La anciana se levantó con el sol,
bien temprano, a la hora del amanecer. Lavó la ropa de la casa en un fuentón de
chapa utilizando la tabla de lavar de madera. Colgó la ropa al fondo de la casa
(el cordel está cerca del Nuschnick) y después amasó Kreppel en la mesa de la
cocina. Los frió en una sartén, sobre la cocina a leña. Los espolvoreó con
abundante azúcar. Lavó los utensilios. Los guardó. Puso la pava con agua a
calentar. Tomó el mate, lo llenó con yerba. Lo
colocó sobre la mesa, al lado de la azucarera con los terrones de azúcar.
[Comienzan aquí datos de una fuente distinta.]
/-!
# Route `AlignedTransportAtTwo` (cell `bsd-f1-sign2`) — FROM `μ₂ = 0` FOR `ℚ(W[2], √−1)` TO A NARROW RANK RUNG OF `ℚ(β)` AND THE NARROW MODELS CERTIFICATE,
# per curve (EITHER sign of `Δ_W`), and the ledger consequences: PFμ¹² ⟹ hNarrowModels ⟹ C2 on BOTH signs (no named fact beyond PRINT⁵ + MuIneqʳ)

HONEST FRAMING (cell `bsd-f1-sign2`, WIDTH-5 attach seat `bsd-line-att-p4` g26, route-ledger lane; `--supports stmt-BirchSwinnertonDyer-22298 --as helper`). THEOREMS ONLY
(no `def`, no named fact, no `sorry`, no instance). BSD is NOT proved by this file; C2 is NOT closed (nor refuted); its verdict «blocked-on
`Rank1Residual.GreenbergMuConjectureIrreducible`» is untouched. Part of this seat's «THE NARROW DATUM IS NECESSARY TOO» (g25 RANK-LEDGER §5 (d) / g26 MODELS-LEDGER §6 (ii)):
the sequel `…RouteLedgerNarrowModelsNecessity` adds the one named print fact (Greenberg 2011 Prop. 4.1.6 at `K′ = ℚ(E[2], √−1)`) that turns `MC₂(W)` into this file's
hypothesis PFμ¹²(W) = «`μ₂ = 0` for every cyclotomic `ℤ₂`-extension of `ℚ(W[2]) ⊔ ℚ⟮i⟯`» (the hypothesis `hμ12` of att-p5's `…SmallCarrierRoad`), and closes the circle
C2 ⟹ PFμ¹² ⟹ hNarrowModels ⟹ C2.

MECHANISM. PFμ¹²(W) ⟹ `μ₂(ℚ(β, i)) = 0` (finite `μ`-descent, Iwasawa 1973 §3, tree `classicalMuVanishes_of_isCyclotomic_of_le_noGrowth`; stated over a general number field `K`
to avoid the `ℚ`-algebra instance diamond on `ℚ̄`) ⟹ Kida-lite (a) `μ₂(ℚ(β)) = 0` ∧ (b) bounded narrow defect (this seat's Literature
`NarrowDefectBoundedOfClassicalMuAdjoinI`: genus theory with signatures + Hasse's norm theorem, p762738/p762878) ⟹ ONE narrow rung `m ≥ 0` for every cyclotomic
`ℤ₂`-extension of `ℚ(β)` (w2 GEN 11 completeness through this seat's `exists_narrowRung_anyRung_iff_narrowMuData`; Fukuda index `0` on every stratum, att-p5 g28) ⟹ the
narrow models certificate on the layers `L = ℚ(β)_m ⊆ L' = ℚ(β)_{m+1}` (bsd-2adic `exists_iterate_root_layer_of_not_dvd_finrank`, `finrank_layer_holds`).

* §1 (generic `K`) `classicalMu_pointField_sup_adjoin_of_classicalMu_divisionField_two_sup_adjoin` — `μ₂(K(E[2], i)) = 0 ⟹ μ₂(K̄^{Stab P} ⊔ K⟮i⟯) = 0`.
* §2 (per curve over `ℚ`, EITHER sign, NO named fact) **`narrowMuData_of_classicalMu_divisionField_two_sup_adjoin`** (PFμ¹²(W) ⟹ (a) ∧ (b) for `ℚ(β)`),
  **`exists_narrowRung_of_classicalMu_divisionField_two_sup_adjoin`** (⟹ ONE rung `m ≥ 0` with `[Cl⁺(ℚ(β)_{m+1}) : (Cl⁺)²] = [Cl⁺(ℚ(β)_m) : (Cl⁺)²]` for every
  cyclotomic `ℤ₂`-extension — EXACTLY the `hcert` of the narrow doors `…CubicNarrowRankDoorModelsAnyRung.mazurMainConjecture_two_of_muIneqRel_of_narrowRung_anyRung`),
  **`exists_narrow_subfield_models_of_classicalMu_divisionField_two_sup_adjoin`** (the same on explicit subfield models).
* §3 (ledger) **`hNarrowModels_of_divisionFieldAdjoinIMu`** (PFμ¹² for every seed-cell curve ⟹ hNarrowModels, BOTH signs) and
  **`mainConjectureOfRankZeroBSDAtTwo_of_named_inputs_narrowModels_bothSigns`** (C2 BY NAME ⟸ PRINT⁵ + MuIneqʳ + hNarrowModels on BOTH signs — the 6th-currency ledger
  p761955 with the plain binder on `Δ < 0` replaced by the narrow one, which is legitimate on both signs).

PARTITION (D-0171): none moved. Beyond-print theorem: no. BSD is NOT proved; C2 neither proved nor refuted.

References: [Iwasawa1973MuInvariants] §3–§4; [Fukuda1994] Thm. 1 (2), p. 264; [Washington1997] §13.1, §13.3 Prop. 13.22–13.23; [Gras2003] IV.4; [Omeara1963] 65:23;
[Kida1982JFields] (shape); [Kato2004Asterisque] Thm. 17.4 (1)(2); [GreenbergLNM1716] Thm. 4.1, Conj. 1.11; tree p761190/p761191/p761955 (this seat), p757530 (att-p5 g28),
p762738/p762878 (this seat, Literature).
bears_on: stmt-BirchSwinnertonDyer-22298 (C2) — helper; closes nothing.
-/

set_option linter.dupNamespace false
set_option autoImplicit false

noncomputable section

open scoped MatrixGroups ModularForm NumberField Classical
open CongruenceSubgroup WeierstrassCurve Polynomial NumberField Module Field
open Literature.NumberTheory.EllipticCurves Literature.NumberTheory.EllipticCurves.ModularForms
open Literature.NumberTheory.EllipticCurves.Greenberg1999 Literature.NumberTheory.EllipticCurves.Module
open Literature.NumberTheory.EllipticCurves.Rank1Residual Literature.NumberTheory.EllipticCurves.Rank1Residual.Typed
open Literature.NumberTheory.GaloisRepresentations Literature.NumberTheory.IwasawaTheory
open Literature.NumberTheory.NumberFields (narrowClassNumber NarrowClassGroup)
open Summit.BirchSwinnertonDyer.Rank1Residual Summit.BirchSwinnertonDyer.Rank1Residual.F1Sign2
open Summit.BirchSwinnertonDyer.Rank1Residual.X1.MuLambda Summit.BirchSwinnertonDyer.Rank1Residual.X5
open Summit.BirchSwinnertonDyer.BirchSwinnertonDyer.Theorems.Rank1ResidualX1Defs
open Summit.BirchSwinnertonDyer.BirchSwinnertonDyer.Theses.AlignedTransportAtTwo
open Summit.BirchSwinnertonDyer.BirchSwinnertonDyer.Theorems.AlignedTransportAtTwoCubicNarrowRankDoor
  (finrank_adjoin_eq_three_of_forall_not_hasRationalTwoTorsionX)
open Summit.BirchSwinnertonDyer.BirchSwinnertonDyer.Theorems.AlignedTransportAtTwoCubicCarrierRoad
  (mazurMainConjecture_two_of_muIneqRel_of_narrowMu_cubicField)
open Summit.BirchSwinnertonDyer.BirchSwinnertonDyer.Theorems.AlignedTransportAtTwoCubicOffStratumFukudaIndex
  (totallyRamifiedFrom_zero_adjoin_of_isOrdinaryAt_two)
open Summit.BirchSwinnertonDyer.BirchSwinnertonDyer.Theorems.AlignedTransportAtTwoCubicNarrowRankDoorModelsAnyRung
  (exists_narrowRung_anyRung_iff_narrowMuData)
open Summit.BirchSwinnertonDyer.BirchSwinnertonDyer.Theorems.AlignedTransportAtTwoRouteLedgerModelsBothSigns (narrowMuData_of_subfield_models)
open Summit.BirchSwinnertonDyer.BirchSwinnertonDyer.Theorems.AlignedTransportAtTwoTorsionPointField (finiteDimensional_fixedField_stabilizer)
open Summit.BirchSwinnertonDyer.BirchSwinnertonDyer.Theorems (AnalyticMuTwo.red_ne_zero_of_isEvenBranchLiftAtTwo_of_forall_not_hasRationalTwoTorsionX
  AddKatoTwo.fixedField_stabilizer_le_divisionField_two AddKatoTwo.exists_geomTorsion_two_ne_zero_fixedField_stabilizer_eq_adjoin
  AddKatoTwo.exists_aeval_twoTorsionPolynomial_eq_zero)

namespace Summit.BirchSwinnertonDyer.BirchSwinnertonDyer.Theorems.AlignedTransportAtTwoRouteLedgerNarrowModelsFromAdjoinIMu

/-! ## §1 Generic base: `μ₂(K(E[2], i)) = 0` descends to `K(P, i)` -/

section Generic

variable {K : Type} [Field K] [NumberField K] (V : WeierstrassCurve K) [V.IsElliptic]

/-- **`μ₂(K(E[2], i)^{cyc}) = 0 ⟹ μ₂(K(P, i)^{cyc}) = 0`** for an elliptic curve `E = V/K` over a number field, a geometric `2`-torsion point `P`
(`K(P) = K̄^{Stab P}`) and `i ∈ K̄` with `i² = −1`, WITHOUT Iwasawa's growth theorem: `K̄^{Stab P} ≤ K(E[2])` (k4-w1's
`AddKatoTwo.fixedField_stabilizer_le_divisionField_two`), hence `K̄^{Stab P} ⊔ K⟮i⟯ ≤ K(E[2]) ⊔ K⟮i⟯`, and the hI-free finite `μ`-descent
`classicalMuVanishes_of_isCyclotomic_of_le_noGrowth`.  Stated over a general `K` (over `ℚ` instance search meets the `DivisionRing.toRatAlgebra` diamond) and
specialised to `ℚ`, `K̄^{Stab P} = ℚ(β)`, below. [cite: Iwasawa1973MuInvariants, §3 (remark after Thm. 2)] [cite: Washington1997, §13.1] -/
theorem classicalMu_pointField_sup_adjoin_of_classicalMu_divisionField_two_sup_adjoin (P : geomTorsion V 2)
    {i : AlgebraicClosure K} (hi : i ^ 2 = -1)
    (hμ : ∀ κL : ZpExtension ↥(V.divisionField 2 ⊔ IntermediateField.adjoin K ({i} : Set (AlgebraicClosure K))) 2,
      κL.IsCyclotomic → ClassicalMuVanishes κL) :
    ∀ κP : ZpExtension ↥(IntermediateField.fixedField (MulAction.stabilizer (absoluteGaloisGroup K) P) ⊔
        IntermediateField.adjoin K ({i} : Set (AlgebraicClosure K))) 2, κP.IsCyclotomic → ClassicalMuVanishes κP := by
  have hint : IsIntegral K i := by
    refine ⟨X ^ 2 + 1, monic_X_pow_add_C _ two_ne_zero, ?_⟩
    simp [hi]
  haveI := IntermediateField.adjoin.finiteDimensional hint
  haveI := finiteDimensional_fixedField_stabilizer V P
  haveI : NumberField ↥(IntermediateField.fixedField (MulAction.stabilizer (absoluteGaloisGroup K) P) ⊔
      IntermediateField.adjoin K ({i} : Set (AlgebraicClosure K))) := NumberField.of_module_finite K _
  haveI : NumberField ↥(V.divisionField 2 ⊔ IntermediateField.adjoin K ({i} : Set (AlgebraicClosure K))) :=
    NumberField.of_module_finite K _
  intro κP hκP
  exact classicalMuVanishes_of_isCyclotomic_of_le_noGrowth
    (sup_le_sup_right (AddKatoTwo.fixedField_stabilizer_le_divisionField_two V P) _) hμ κP hκP

end Generic

/-! ## §2 Per curve over `ℚ`, either sign: PFμ¹²(W) ⟹ (a) ∧ (b) for `ℚ(β)` ⟹ a narrow rung ⟹ narrow subfield models -/

section PerCurve

variable (W : WeierstrassCurve ℚ) [W.IsElliptic] [W.IsGloballyMinimal]

omit [W.IsGloballyMinimal] in
/-- **PFμ¹²(W) ⟹ KIDA-LITE'S NARROW DATA (a) ∧ (b) FOR THE CUBIC FIELD `ℚ(β)`**, per curve, EITHER sign of `Δ_W`, NO named fact: for `W` globally minimal, good ordinary
at `2`, no rational `2`-torsion abscissa, every root `β` and every `i` with `i² = −1`: «`μ₂ = 0` for every cyclotomic `ℤ₂`-extension of `ℚ(W[2]) ⊔ ℚ⟮i⟯`»
implies (a) `μ₂ = 0` for every cyclotomic `ℤ₂`-extension `κP` of `ℚ(β)` AND (b) a BOUNDED NARROW DEFECT `ord₂ h⁺(ℚ(β)_n) ≤ ord₂ h(ℚ(β)_n) + D` along all their
layers (any `NumberField` instance) — descent to `ℚ(β, i)` (§1), and this seat's converse of Kida-lite
`classicalMu_and_narrowDefect_le_of_classicalMu_sup_adjoin_of_sq_eq_neg_one` (genus theory with signatures + Hasse's norm theorem). BSD is NOT proved by this.
[cite: Iwasawa1973MuInvariants, Thm. 2 and Thm. 3, §3–§4] [cite: Gras2003, IV.4 (genus theory with signatures)] [cite: Omeara1963, §65D Thm. 65:23]
[cite: Washington1997, §13.3 Prop. 13.22–13.23] -/
theorem narrowMuData_of_classicalMu_divisionField_two_sup_adjoin
    (ht : ∀ x : ℚ, ¬ HasRationalTwoTorsionX W x) {i : AlgebraicClosure ℚ} (hi : i ^ 2 = -1)
    (hμ12 : ∀ κL : ZpExtension ↥(W.divisionField 2 ⊔ IntermediateField.adjoin ℚ ({i} : Set (AlgebraicClosure ℚ))) 2,
      κL.IsCyclotomic → ClassicalMuVanishes κL)
    {β : AlgebraicClosure ℚ} (hβ : aeval β W.twoTorsionPolynomial.toPoly = 0) :
    ∃ D : ℕ, ∀ κP : ZpExtension ↥(IntermediateField.adjoin ℚ ({β} : Set (AlgebraicClosure ℚ))) 2, κP.IsCyclotomic →
      ClassicalMuVanishes κP ∧ ∀ n : ℕ, ∀ [NumberField ↥(κP.layer n)],
        padicValNat 2 (narrowClassNumber ↥(κP.layer n)) ≤ padicValNat 2 (classNumber ↥(κP.layer n)) + D := by
  obtain ⟨P, -, hF⟩ := AddKatoTwo.exists_geomTorsion_two_ne_zero_fixedField_stabilizer_eq_adjoin W hβ
  -- `μ₂ = 0` for `ℚ̄^{Stab P} ⊔ ℚ⟮i⟯ = ℚ(β) ⊔ ℚ⟮i⟯` (descent from `ℚ(W[2]) ⊔ ℚ⟮i⟯`)
  have key := classicalMu_pointField_sup_adjoin_of_classicalMu_divisionField_two_sup_adjoin W P hi hμ12
  rw [hF] at key
  have key' : ∀ κP : ZpExtension ↥(IntermediateField.adjoin ℚ ({β} : Set (AlgebraicClosure ℚ)) ⊔
      IntermediateField.adjoin ℚ ({i} : Set (AlgebraicClosure ℚ))) 2, κP.IsCyclotomic → ClassicalMuVanishes κP := key
  -- the converse of Kida-lite for `ℚ(β)(√−1)` (`[ℚ(β):ℚ] = 3` odd)
  haveI : FiniteDimensional ℚ ↥(IntermediateField.adjoin ℚ ({β} : Set (AlgebraicClosure ℚ))) :=
    IntermediateField.adjoin.finiteDimensional ((AlgebraicClosure.isAlgebraic ℚ).isAlgebraic β).isIntegral
  haveI : NumberField ↥(IntermediateField.adjoin ℚ ({β} : Set (AlgebraicClosure ℚ))) := NumberField.mk
  have h3 := finrank_adjoin_eq_three_of_forall_not_hasRationalTwoTorsionX W ht hβ
  have hodd : Odd (Module.finrank ℚ ↥(IntermediateField.adjoin ℚ ({β} : Set (AlgebraicClosure ℚ)))) := by
    rw [h3]; decide
  have res := classicalMu_and_narrowDefect_le_of_classicalMu_sup_adjoin_of_sq_eq_neg_one
    (IntermediateField.adjoin ℚ ({β} : Set (AlgebraicClosure ℚ))) hodd hi key'
  rcases res.2 with ⟨D, hδ⟩
  refine ⟨D, fun κP hκP => ⟨res.1 κP hκP, ?_⟩⟩
  intro n inst
  exact @hδ κP hκP n inst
Acomodó el repasador. Lo dobló prolijamente. Miró sus manos. Sacó un pañuelo
del bolsillo de su delantal gris. Se sonó la nariz. Caminó unos pasos. Se paró
frente a la ventana. Miró hacia el patio, hacia el jardín, hacia la calle,
hacia la inmensidad del horizonte.
La
casa estaba en orden. Sólo se oía el silbar monótono de la pava y el crepitar
de la leña, consumiéndose.
Tanteó
una silla y se sentó. El cuerpo le pesaba. Hurgó en su bolsillo hasta que sacó
su rosario de perlas negras. Besó la cruz. Intentó unir las manos para rezar
pero lenta e inexorablemente, comenzó a deslizarse hacia un costado.
Su
hijo mayor, Pedro, la encontró muerta, al mediodía, cuando volvió de su trabajo
para almorzar, y la comida no estaba lista, y mamá se había ido para siempre.